Worst Jokes Ever
Why did the black guy cross the street to check King Van?
I will always remember my grandpa's last words after robbing a bank: "Oh, shit! The pigs are catching up!" But the cops did not kill him; he drove full speed off a cliff.
The Titanic, just like my phone, IT JUST WON'T SYNC.
Edit: Never mind, it started to sync...
Knock knock. Who’s there? Ur uncle. What? Is ur RBLX gf?
I was at my grandpa's this weekend and I sent my online girlfriend nudes, and when I sent them, my grandpa's phone went off, so he went on his phone, then my girlfriend replied.
COVID-19. IN YOUR FACE! HAHA!
We can't go under it...
We can't go over it...
We have to go through it!
Having sex with three people is a threesome.
Having sex with four people is a foursome.
Then maybe I am handsome after all...
Little Johnny was walking down an alley and saw a lamp. After he rubbed it, a genie came out and said, "You have 10 seconds to have one wish." Little Johnny says he wants to pee alcohol. The genie grants his wish. He tells his family, and his sister doesn't believe it. After having a drink, she says, "We should have this every night!" Little Johnny gets two cups every night, one for him and his sister. He does the same thing for four nights. Eventually, he ran out of cups and has one left. He gives it to himself, and his sister asks, "Where's my cup?" Little Johnny replied, "You're drinking out of the bottle tonight."
One day I was saw a kid sitting on the curb dressed in rags. I asked if he was an orphan. He said, “Yeah, what gave me away?” I said, “His parents.”
Why can an orphan not do school work?
Because they have to take their work home to their parents.
Why were the students jealous of the orphan?
He never had any homework!
(I'm going to hell for this)
Orphan joke club Discord coming soon.
Me dozing off while driving.
Everyone else on the passenger plane: September 11, 2001.
Hello, everyone, how is your day today?
Karien: Don't care.

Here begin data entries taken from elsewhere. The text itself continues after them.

/-- THE POTENTIAL AT `(M + t)·u_j` FOR `0 ≤ t ≤ M` (integer `t`, `H = 2^(m-1)`), top case included.
[gemm.tex Thm t:thetap (ii)] -/
theorem psiZp_vertex' {m : ℕ} (hm : 1 ≤ m) {H : ℤ} (hM : (2 : ℤ) ^ m = 2 * H) {j : ℕ} (hj : j ≤ 8)
    {t : ℤ} (ht0 : 0 ≤ t) (ht : t ≤ 2 * H) (htop : j = 8 → t = 0) :
    psiZp m ((2 * H + t) * 2 ^ (j + 1)) =
      if j ≤ 6 then bH j * H + sOdd j * ((t + 1) / 2)
      else if j = 7 then 42 * H + 32 * t else 106 * H := by
  have hHm : (2 : ℤ) ^ (m - 1) = H := by
    have : (2 : ℤ) ^ m = 2 * 2 ^ (m - 1) := by
      rw [← pow_succ']; congr 1; omega
    linarith
  rcases lt_or_eq_of_le ht with hlt | rfl
  · -- interior vertex
    have htn : ((t.toNat : ℕ) : ℤ) = t := Int.toNat_of_nonneg ht0
    have htn' : t.toNat < 2 ^ m := by
      have : ((t.toNat : ℕ) : ℤ) < ((2 ^ m : ℕ) : ℤ) := by push_cast; rw [htn, hM]; exact hlt
      exact_mod_cast this
    have hv : (2 * H + t) * 2 ^ (j + 1) = (((2 ^ m + t.toNat) * 2 ^ (j + 1) : ℕ) : ℤ) := by
      push_cast; rw [htn, hM]
    rw [hv, psiZp_vertex htn', hHm]
    have hc : ((((t.toNat + 1) / 2 : ℕ)) : ℤ) = (t + 1) / 2 := by
      rw [Int.natCast_div]; push_cast; rw [htn]
    rw [hc, htn]
  · -- `t = M`: the first vertex of binade `j + 1`
    have hj7 : j ≤ 7 := by
      by_contra h
      have := htop (by omega)
      have : (0 : ℤ) < 2 * H := by rw [← hM]; positivity
      omega
    have hv : (2 * H + 2 * H) * (2 : ℤ) ^ (j + 1) = (((2 ^ m + 0) * 2 ^ ((j + 1) + 1) : ℕ) : ℤ) := by
      push_cast; rw [hM]; ring
    rw [hv, psiZp_vertex (by positivity), hHm, psi_glue j hj7 H]
    have h2 : (2 * H + 1) / 2 = H := by omega
    rw [h2]

/-! ### Agreement of the symbolic potential forms with `psiZp` -/

/-- SOUNDNESS OF `psiBig`: at every parameter of the domain the form is the potential of the vertex
`(M + t')·u_j`, and `0 ≤ t' ≤ M`. [cell] -/
theorem psiBig_sound {m : ℕ} (hm : 1 ≤ m) {H T : ℤ} (hM : (2 : ℤ) ^ m = 2 * H) {hasT : Bool}
    (hd : Dom hasT H T) {j : ℕ} {tf f : AForm} (h : psiBig hasT j tf = some f) :
    0 ≤ tf.eval H T ∧ tf.eval H T ≤ 2 * H ∧ j ≤ 8 ∧
      f.eval H T = psiZp m ((2 * H + tf.eval H T) * 2 ^ (j + 1)) := by
  unfold psiBig at h
  by_cases hc : (nonnegOn hasT tf && nonnegOn hasT ((AForm.hH 2).sub tf)) = true
  · rw [if_pos hc] at h
    rw [Bool.and_eq_true] at hc
    have h0 := nonnegOn_sound hc.1 hd
    have h1 := nonnegOn_sound hc.2 hd
    simp only [AForm.eval_sub, AForm.eval_hH] at h1
    have ht2 : tf.eval H T ≤ 2 * H := by linarith
    refine ⟨h0, ht2, ?_⟩
    by_cases hj6 : j ≤ 6
    · rw [if_pos hj6] at h
      obtain ⟨ch, hch, rfl⟩ := Option.map_eq_some_iff.mp h
      refine ⟨by omega, ?_⟩
      rw [psiZp_vertex' hm hM (by omega) h0 ht2 (by omega), if_pos hj6]
      simp only [AForm.eval_add, AForm.eval_smul, AForm.eval_hH, ceilHalf_sound hch]
      ring
    · rw [if_neg hj6] at h
      by_cases hj7 : j = 7
      · rw [if_pos hj7] at h
        simp only [Option.some.injEq] at h
        subst h; subst hj7
        refine ⟨by omega, ?_⟩
        rw [psiZp_vertex' hm hM (by omega) h0 ht2 (by omega)]
        simp only [AForm.eval_add, AForm.eval_smul, AForm.eval_hH]
        norm_num
        try ring
      · rw [if_neg hj7] at h
        by_cases hj8 : j = 8
        · rw [if_pos hj8] at h
          obtain ⟨hz, h⟩ := Option.ite_none_right_eq_some.mp h
          simp only [Option.some.injEq] at h
          subst h; subst hj8
          have hz' := nonnegOn_sound hz hd
          simp only [AForm.eval_sub, AForm.eval_const] at hz'
          have ht0 : tf.eval H T = 0 := by linarith
          refine ⟨le_rfl, ?_⟩
          rw [psiZp_vertex' hm hM le_rfl h0 ht2 (fun _ => ht0)]
          simp [AForm.eval_hH]
        · rw [if_neg hj8] at h; exact absurd h (by simp)
  · rw [if_neg hc] at h; exact absurd h (by simp)

/-- SOUNDNESS OF `psiTgt` on a binade target: the form is `ψ` of the target value. [cell] -/
theorem psiTgt_big_sound {m : ℕ} (hm : 1 ≤ m) {H T : ℤ} (hM : (2 : ℤ) ^ m = 2 * H) {hasT : Bool}
    (hd : Dom hasT H T) {e : ℕ} {sig f : AForm} (h : psiTgt hasT (Tgt.big e sig) = some f) :
    f.eval H T = psiZp m (sig.eval H T * 2 ^ e) := by
  simp only [psiTgt] at h
  by_cases he : e = 0
  · rw [if_pos he] at h; exact absurd h (by simp)
  · rw [if_neg he] at h
    obtain ⟨-, -, -, h4⟩ := psiBig_sound hm hM hd h
    rw [h4]
    simp only [AForm.eval_sub, AForm.eval_hH]
    congr 1
    rw [show e - 1 + 1 = e by omega]; ring

/-! ### Validity, values and potentials of the classes -/

/-- The admissible index ranges of the classes. [cell] -/
def Cls.valid : Cls → Prop
  | Cls.qh z => 1 ≤ z ∧ z ≤ 144
  | Cls.low j t => (j ≤ 7 ∧ t ≤ 71) ∨ (j = 8 ∧ t = 0)
  | Cls.mid j π => j ≤ 7 ∧ π ≤ 1
  | Cls.high j s => j ≤ 7 ∧ 1 ≤ s ∧ s ≤ 72

/-- SOUNDNESS OF THE CLASS POTENTIAL: `Cls.psiF` evaluates to `ψ` of the class value, which is
nonnegative (indeed `≥ 4H - 144`). [cell] -/
theorem psiF_sound {m : ℕ} (hm : 1 ≤ m) {H T : ℤ} (hM : (2 : ℤ) ^ m = 2 * H) (hH128 : 128 ≤ H)
    {c : Cls} (hc : c.valid) (hd : Dom c.hasT H T) {f : AForm} (h : c.psiF = some f) :
    4 * H - 144 ≤ c.valF.eval H T ∧ f.eval H T = psiZp m (c.valF.eval H T) := by
  cases c with
  | qh z =>
    simp only [Cls.valid] at hc
    simp only [Cls.psiF, Option.some.injEq] at h
    subst h
    simp only [Cls.valF, AForm.eval_mk]
    refine ⟨by omega, ?_⟩
    rw [psiZp_of_small m (by omega) (by rw [pow_succ, hM]; omega)]
  | low j t =>
    simp only [Cls.psiF] at h
    obtain ⟨h0, h2, hj, h4⟩ := psiBig_sound hm hM hd h
    simp only [AForm.eval_const] at h0 h2 h4
    have hv : (Cls.low j t).valF.eval H T = (2 * H + t) * 2 ^ (j + 1) := by
      simp only [Cls.valF, u, AForm.eval_mk]; ring
    rw [hv, h4]
    refine ⟨?_, rfl⟩
    have : (2 : ℤ) ≤ 2 ^ (j + 1) := by
      calc (2 : ℤ) = 2 ^ 1 := by norm_num
        _ ≤ 2 ^ (j + 1) := pow_le_pow_right₀ (by norm_num) (by omega)
    nlinarith
  | mid j π =>
    simp only [Cls.psiF] at h
    obtain ⟨h0, h2, hj, h4⟩ := psiBig_sound hm hM hd h
    simp only [AForm.eval_mk] at h0 h2 h4
    have hv : (Cls.mid j π).valF.eval H T = (2 * H + ((π : ℤ) + 0 * H + 2 * T)) * 2 ^ (j + 1) := by
      simp only [Cls.valF, u, AForm.eval_mk]; ring
    rw [hv, h4]
    refine ⟨?_, rfl⟩
    have : (2 : ℤ) ≤ 2 ^ (j + 1) := by
      calc (2 : ℤ) = 2 ^ 1 := by norm_num
        _ ≤ 2 ^ (j + 1) := pow_le_pow_right₀ (by norm_num) (by omega)
    nlinarith
  | high j s =>
    simp only [Cls.psiF] at h
    obtain ⟨h0, h2, hj, h4⟩ := psiBig_sound hm hM hd h
    simp only [AForm.eval_mk] at h0 h2 h4
    have hv : (Cls.high j s).valF.eval H T = (2 * H + (-(s : ℤ) + 2 * H + 0 * T)) * 2 ^ (j + 1) := by
      simp only [Cls.valF, u, AForm.eval_mk]; ring
    rw [hv, h4]
    refine ⟨?_, rfl⟩
    have : (2 : ℤ) ≤ 2 ^ (j + 1) := by
      calc (2 : ℤ) = 2 ^ 1 := by norm_num
        _ ≤ 2 ^ (j + 1) := pow_le_pow_right₀ (by norm_num) (by omega)
    nlinarith

/-! ### Coverage of the states of magnitude `≥ 2^p` by classes -/

/-- COVERAGE: every state magnitude `(M + t)·u_j` (`j ≤ 7`, `t ≤ M`) is the value of a valid class
at admissible parameters: `low` (`t ≤ 71`), `mid` (`72 ≤ t ≤ M - 73`, `T = ⌊t/2⌋`), `high`
(`t ≥ M - 72`), or the first vertex of the next binade (`t = M`). [cell] -/
theorem cover {m : ℕ} {H : ℤ} (hM : (2 : ℤ) ^ m = 2 * H) (hH128 : 128 ≤ H) {j t : ℕ} (hj : j ≤ 7)
    (ht : t ≤ 2 ^ m) :
    ∃ c : Cls, ∃ T : ℤ, c.valid ∧ Dom c.hasT H T ∧
      c.valF.eval H T = (((2 ^ m + t) * 2 ^ (j + 1) : ℕ) : ℤ) := by
  have htZ : ((t : ℕ) : ℤ) ≤ 2 * H := by rw [← hM]; exact_mod_cast ht
  by_cases h1 : t ≤ 71
  · refine ⟨Cls.low j t, 0, Or.inl ⟨hj, h1⟩, ⟨hH128, by simp [Cls.hasT], fun _ => rfl⟩, ?_⟩
    simp only [Cls.valF, u, AForm.eval_mk]; push_cast; rw [hM]; ring
  by_cases h2 : ((t : ℕ) : ℤ) ≤ 2 * H - 73
  · refine ⟨Cls.mid j (t % 2), (t : ℤ) / 2, ⟨hj, by omega⟩,
      ⟨hH128, fun _ => ⟨by omega, by omega⟩, by simp [Cls.hasT]⟩, ?_⟩
    simp only [Cls.valF, u, AForm.eval_mk]; push_cast; rw [hM]
    have : ((t % 2 : ℕ) : ℤ) + 2 * ((t : ℤ) / 2) = t := by omega
    calc ((t % 2 : ℕ) : ℤ) * 2 ^ (j + 1) + 2 * 2 ^ (j + 1) * H + 2 * 2 ^ (j + 1) * ((t : ℤ) / 2)
        = (2 * H + (((t % 2 : ℕ) : ℤ) + 2 * ((t : ℤ) / 2))) * 2 ^ (j + 1) := by ring
      _ = (2 * H + t) * 2 ^ (j + 1) := by rw [this]
  by_cases h3 : ((t : ℕ) : ℤ) < 2 * H
  · refine ⟨Cls.high j (2 * H - t).toNat, 0, ⟨hj, by omega, by omega⟩,
      ⟨hH128, by simp [Cls.hasT], fun _ => rfl⟩, ?_⟩
    simp only [Cls.valF, u, AForm.eval_mk]; push_cast; rw [hM, Int.toNat_of_nonneg (by omega)]; ring
  · have hte : ((t : ℕ) : ℤ) = 2 * H := le_antisymm htZ (not_lt.mp h3)
    by_cases hj6 : j ≤ 6
    · refine ⟨Cls.low (j + 1) 0, 0, Or.inl ⟨by omega, by omega⟩,
        ⟨hH128, by simp [Cls.hasT], fun _ => rfl⟩, ?_⟩
      simp only [Cls.valF, u, AForm.eval_mk]; push_cast; rw [hM, hte]; ring
    · have hj7 : j = 7 := by omega
      subst hj7
      refine ⟨Cls.low 8 0, 0, Or.inr ⟨rfl, rfl⟩, ⟨hH128, by simp [Cls.hasT], fun _ => rfl⟩, ?_⟩
      simp only [Cls.valF, u, AForm.eval_mk]; push_cast; rw [hM, hte]; ring

/-- COVERAGE NEAR THE TOP OF THE EXACT REGION: a magnitude `4H - z`, `1 ≤ z ≤ 144`, is the class
`qh z`. [cell] -/
theorem cover_qh {H : ℤ} (hH128 : 128 ≤ H) {z : ℕ} (hz1 : 1 ≤ z) (hz : z ≤ 144) :
    (Cls.qh z).valid ∧ Dom (Cls.qh z).hasT H 0 ∧ (Cls.qh z).valF.eval H 0 = 4 * H - z :=
  ⟨⟨hz1, hz⟩, ⟨hH128, by simp [Cls.hasT], fun _ => rfl⟩, by simp only [Cls.valF, AForm.eval_mk]; ring⟩

/-- COVERAGE OF THE EVEN VERTICES of binade `j' ≤ 6` by the pair-table classes `succList j'`.
[cell] -/
theorem cover_even {m : ℕ} {H : ℤ} (hM : (2 : ℤ) ^ m = 2 * H) (hH128 : 128 ≤ H) {jp : ℕ}
    {t : ℤ} (ht0 : 0 ≤ t) (ht : t ≤ 2 * H) (hev : 2 ∣ t) :
    ∃ c ∈ succList jp, ∃ T : ℤ, Dom c.hasT H T ∧ c.valF.eval H T = (2 * H + t) * 2 ^ (jp + 1) := by
  obtain ⟨k, rfl⟩ := hev
  by_cases h1 : k ≤ 35
  · refine ⟨Cls.low jp (2 * k.toNat), ?_, 0, ⟨hH128, by simp [Cls.hasT], fun _ => rfl⟩, ?_⟩
    · simp only [succList, List.mem_append, List.mem_map, List.mem_range, List.mem_singleton]
      exact Or.inl (Or.inl (Or.inl ⟨k.toNat, by omega, rfl⟩))
    · simp only [Cls.valF, u, AForm.eval_mk]; push_cast; rw [Int.toNat_of_nonneg (by omega)]; ring
  by_cases h2 : k ≤ H - 37
  · refine ⟨Cls.mid jp 0, ?_, k, ⟨hH128, fun _ => ⟨by omega, h2⟩, by simp [Cls.hasT]⟩, ?_⟩
    · simp [succList]
    · simp only [Cls.valF, u, AForm.eval_mk]; push_cast; ring
  by_cases h3 : k < H
  · refine ⟨Cls.high jp (2 * (H - k - 1).toNat + 2), ?_, 0,
      ⟨hH128, by simp [Cls.hasT], fun _ => rfl⟩, ?_⟩
    · simp only [succList, List.mem_append, List.mem_map, List.mem_range, List.mem_singleton]
      exact Or.inl (Or.inr ⟨(H - k - 1).toNat, by omega, rfl⟩)
    · simp only [Cls.valF, u, AForm.eval_mk]; push_cast; rw [Int.toNat_of_nonneg (by omega)]; ring
  · have hk : k = H := by omega
    subst hk
    refine ⟨Cls.low (jp + 1) 0, by simp [succList], 0, ⟨hH128, by simp [Cls.hasT], fun _ => rfl⟩, ?_⟩
    simp only [Cls.valF, u, AForm.eval_mk]; push_cast; ring

end ThetaLawE2M1

end MiniFloat

end Literature.ComputerArithmetic.FloatingPoint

You know what you did.
Jalie: I don't know what you mean. I did nothing! I'm telling the truth!
Karien: Sure. So you mean you never texted Oerien last night around 2:00 AM?
Jalie: NO, I NEVER DID THAT!
Karien: Jalie, stop the story telling. You were the one who had my phone yesterday. Just stop.
One day, little Billy came in, pulling up his pants. The teacher asks, "Where have you been, Billy?" He says, "On top of Beverly Hill." A few minutes later, little Willy came in. The teacher asked, "Where have you been?" He says, "On top of Beverly Hill." Ten minutes later, little Johnny came in. The teacher says again, "Where have you been?" He says, "On top of Beverly Hill." A few minutes later, a girl came in. The teacher says, "Who are you?" She says, "I'm Beverly Hill."
Why can’t orphans go to daughter and dad dance night? They don’t have a dad to go with.
Gina: Ha! YOU HAVE NOTHING!
Orphan: Yes I do.
Gina: What do you have then?
Orphan: Parents.
Gina: LIAR!
My jokes are like kids with cancer; they never get old.